** TASK DIRECTIONS **
Print the material underneath in full, keeping every line exactly as it is.

** DATA RECORDS **
import Mathlib.Data.Finsupp.Encodable
import Literature.Computability.MetaComplexity.RandReductions
import Literature.Computability.Complexity.RandomizedProofs
import Literature.Computability.Complexity.BPPErrorReduction
import Literature.Computability.Complexity.PolyTimeCountable
import HarnessLib

/-!
# Randomized reductions: the coin-length leak of `PolyTimeRandReducible`

Sibling file of `RandReductions.lean` (trunk CplxMeta) recording, with proofs, why its named fact
`mem_BPP_of_polyTimeRandReducible` — Arora–Barak 2009, §7.6, the remark after Def. 7.16 (p. 138):
"if `C ∈ BPP` and `B ≤ᵣ C`, then `B ∈ BPP`" — is MIS-STATED in the vendored model and cannot be
discharged (D-0014). The corrected statement `mem_BPP_of_polyTimeRandReducible'` and its proof are
in `RandReductionsBPPProofs.lean`.

**The leak.** `RandAlg.IsPolyTime` (`Randomized.lean`) only *bounds* the coin budget
`A.coinLen : ℕ → ℕ`, an arbitrary — possibly non-computable — function, while `A.pr` runs `A` on
coin strings of length *exactly* `coinLen |x|`, a quantity `A.run` can read off its coin string.
The algorithm `leakAlg S` (`run x r := ⟨x, r⟩`, the identity machine; `coinLen n := [n ∈ S] ≤ 1`)
is therefore probabilistic polynomial time (`leakAlg_isPolyTime`) and reduces the language
`lengthSet S = {x | |x| ∈ S}` to the odd-length strings `oddLength` with probability `1`, for
**every** `S ⊆ ℕ` — in the sense of `PolyTimeRandReducible` (`polyTimeRandReducible_lengthSet`)
and of the one-sided `PolyTimeRPReducible` (`polyTimeRPReducible_lengthSet`). The odd-length strings
are in `P` (`oddLength_mem_P`, by the two-state *length-parity* transducer `lengthParityT` —
not the bit-parity transducer `Complexity.parityT` of `TruthTableClosure.lean` — and
`FST.polyTimeComputable_eval`, `Transducers.lean`), hence in `BPP` (`P_subset_BPP_holds`), so the
named fact would put every `lengthSet S` — `2^ℵ₀` languages — into
the countable class `BPP` (`lengthSet_mem_BPP_of_mem_BPP_of_polyTimeRandReducible`): it is false in
the standard model, and its in-file consequence `NP_subset_BPP_of_isRandNPHard_of_mem_BPP` is
vacuous. In the source there is no coin-length function: a probabilistic TM flips one coin per
step within its running time (Def. 7.1), equivalently reads `r ∈ {0,1}^{p(|x|)}` for a *polynomial*
`p` (Def. 7.3) — the exact-polynomial budget clause of `mem_BPP_iff_randAlg`
(`ProbabilisticClasses.lean`), `PromiseRandReducible` (`PromiseRandReductions.lean`) and
`PolyTimeRandReducible'` (`RandReductionsBPPProofs.lean`).

**The refutation.** The last section makes "false in the standard model" a theorem:
`not_mem_BPP_of_polyTimeRandReducible : ¬ mem_BPP_of_polyTimeRandReducible`. The class `P` is
countable (`countable_P`: "machines as strings", `countable_setOf_polyTimeComputable` of
`PolyTimeCountable.lean` — the languages decided by Mathlib's `FinTM2` machines in polynomial time,
through the injection `L ↦ [· ∈ L]`), hence so is `BPP = bp P` (`countable_BPP`: a witness
`(L', p) ∈ P × ℕ[X]` determines the language, the two `2/3`-conditions being incompatible), while
`S ↦ lengthSet S` is injective on the uncountable type `Set ℕ` (`lengthSet_injective`, Cantor:
`Function.cantor_surjective`).

## References

* S. Arora, B. Barak, *Computational Complexity: A Modern Approach*, CUP 2009
  (doi:10.1017/cbo9780511804090): §7.6, Def. 7.16 and the remark following it (p. 138);
  Def. 7.1 (p. 125, PTM: one coin per step, halts within `T(|x|)` steps), Def. 7.3 (p. 126,
  `M(x, r)`, `r ∈ {0,1}^{p(|x|)}`); Def. 1.13 (the class `P`).
* J. Gill, *Computational complexity of probabilistic Turing machines*, SIAM J. Comput. 6 (1977),
  §2 ("polynomial time on every input and every coin sequence").
-/

namespace Literature.Computability.MetaComplexity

** RESULT OF THE TASK **
import Mathlib.Data.Finsupp.Encodable
import Literature.Computability.MetaComplexity.RandReductions
import Literature.Computability.Complexity.RandomizedProofs
import Literature.Computability.Complexity.BPPErrorReduction
import Literature.Computability.Complexity.PolyTimeCountable
import HarnessLib

/-!
# Randomized reductions: the coin-length leak of `PolyTimeRandReducible`

Sibling file of `RandReductions.lean` (trunk CplxMeta) recording, with proofs, why its named fact
`mem_BPP_of_polyTimeRandReducible` — Arora–Barak 2009, §7.6, the remark after Def. 7.16 (p. 138):
"if `C ∈ BPP` and `B ≤ᵣ C`, then `B ∈ BPP`" — is MIS-STATED in the vendored model and cannot be
discharged (D-0014). The corrected statement `mem_BPP_of_polyTimeRandReducible'` and its proof are
in `RandReductionsBPPProofs.lean`.

**The leak.** `RandAlg.IsPolyTime` (`Randomized.lean`) only *bounds* the coin budget
`A.coinLen : ℕ → ℕ`, an arbitrary — possibly non-computable — function, while `A.pr` runs `A` on
coin strings of length *exactly* `coinLen |x|`, a quantity `A.run` can read off its coin string.
The algorithm `leakAlg S` (`run x r := ⟨x, r⟩`, the identity machine; `coinLen n := [n ∈ S] ≤ 1`)
is therefore probabilistic polynomial time (`leakAlg_isPolyTime`) and reduces the language
`lengthSet S = {x | |x| ∈ S}` to the odd-length strings `oddLength` with probability `1`, for
**every** `S ⊆ ℕ` — in the sense of `PolyTimeRandReducible` (`polyTimeRandReducible_lengthSet`)
and of the one-sided `PolyTimeRPReducible` (`polyTimeRPReducible_lengthSet`). The odd-length strings
are in `P` (`oddLength_mem_P`, by the two-state *length-parity* transducer `lengthParityT` —
not the bit-parity transducer `Complexity.parityT` of `TruthTableClosure.lean` — and
`FST.polyTimeComputable_eval`, `Transducers.lean`), hence in `BPP` (`P_subset_BPP_holds`), so the
named fact would put every `lengthSet S` — `2^ℵ₀` languages — into
the countable class `BPP` (`lengthSet_mem_BPP_of_mem_BPP_of_polyTimeRandReducible`): it is false in
the standard model, and its in-file consequence `NP_subset_BPP_of_isRandNPHard_of_mem_BPP` is
vacuous. In the source there is no coin-length function: a probabilistic TM flips one coin per
step within its running time (Def. 7.1), equivalently reads `r ∈ {0,1}^{p(|x|)}` for a *polynomial*
`p` (Def. 7.3) — the exact-polynomial budget clause of `mem_BPP_iff_randAlg`
(`ProbabilisticClasses.lean`), `PromiseRandReducible` (`PromiseRandReductions.lean`) and
`PolyTimeRandReducible'` (`RandReductionsBPPProofs.lean`).

**The refutation.** The last section makes "false in the standard model" a theorem:
`not_mem_BPP_of_polyTimeRandReducible : ¬ mem_BPP_of_polyTimeRandReducible`. The class `P` is
countable (`countable_P`: "machines as strings", `countable_setOf_polyTimeComputable` of
`PolyTimeCountable.lean` — the languages decided by Mathlib's `FinTM2` machines in polynomial time,
through the injection `L ↦ [· ∈ L]`), hence so is `BPP = bp P` (`countable_BPP`: a witness
`(L', p) ∈ P × ℕ[X]` determines the language, the two `2/3`-conditions being incompatible), while
`S ↦ lengthSet S` is injective on the uncountable type `Set ℕ` (`lengthSet_injective`, Cantor:
`Function.cantor_surjective`).

## References

* S. Arora, B. Barak, *Computational Complexity: A Modern Approach*, CUP 2009
  (doi:10.1017/cbo9780511804090): §7.6, Def. 7.16 and the remark following it (p. 138);
  Def. 7.1 (p. 125, PTM: one coin per step, halts within `T(|x|)` steps), Def. 7.3 (p. 126,
  `M(x, r)`, `r ∈ {0,1}^{p(|x|)}`); Def. 1.13 (the class `P`).
* J. Gill, *Computational complexity of probabilistic Turing machines*, SIAM J. Comput. 6 (1977),
  §2 ("polynomial time on every input and every coin sequence").
-/

namespace Literature.Computability.MetaComplexity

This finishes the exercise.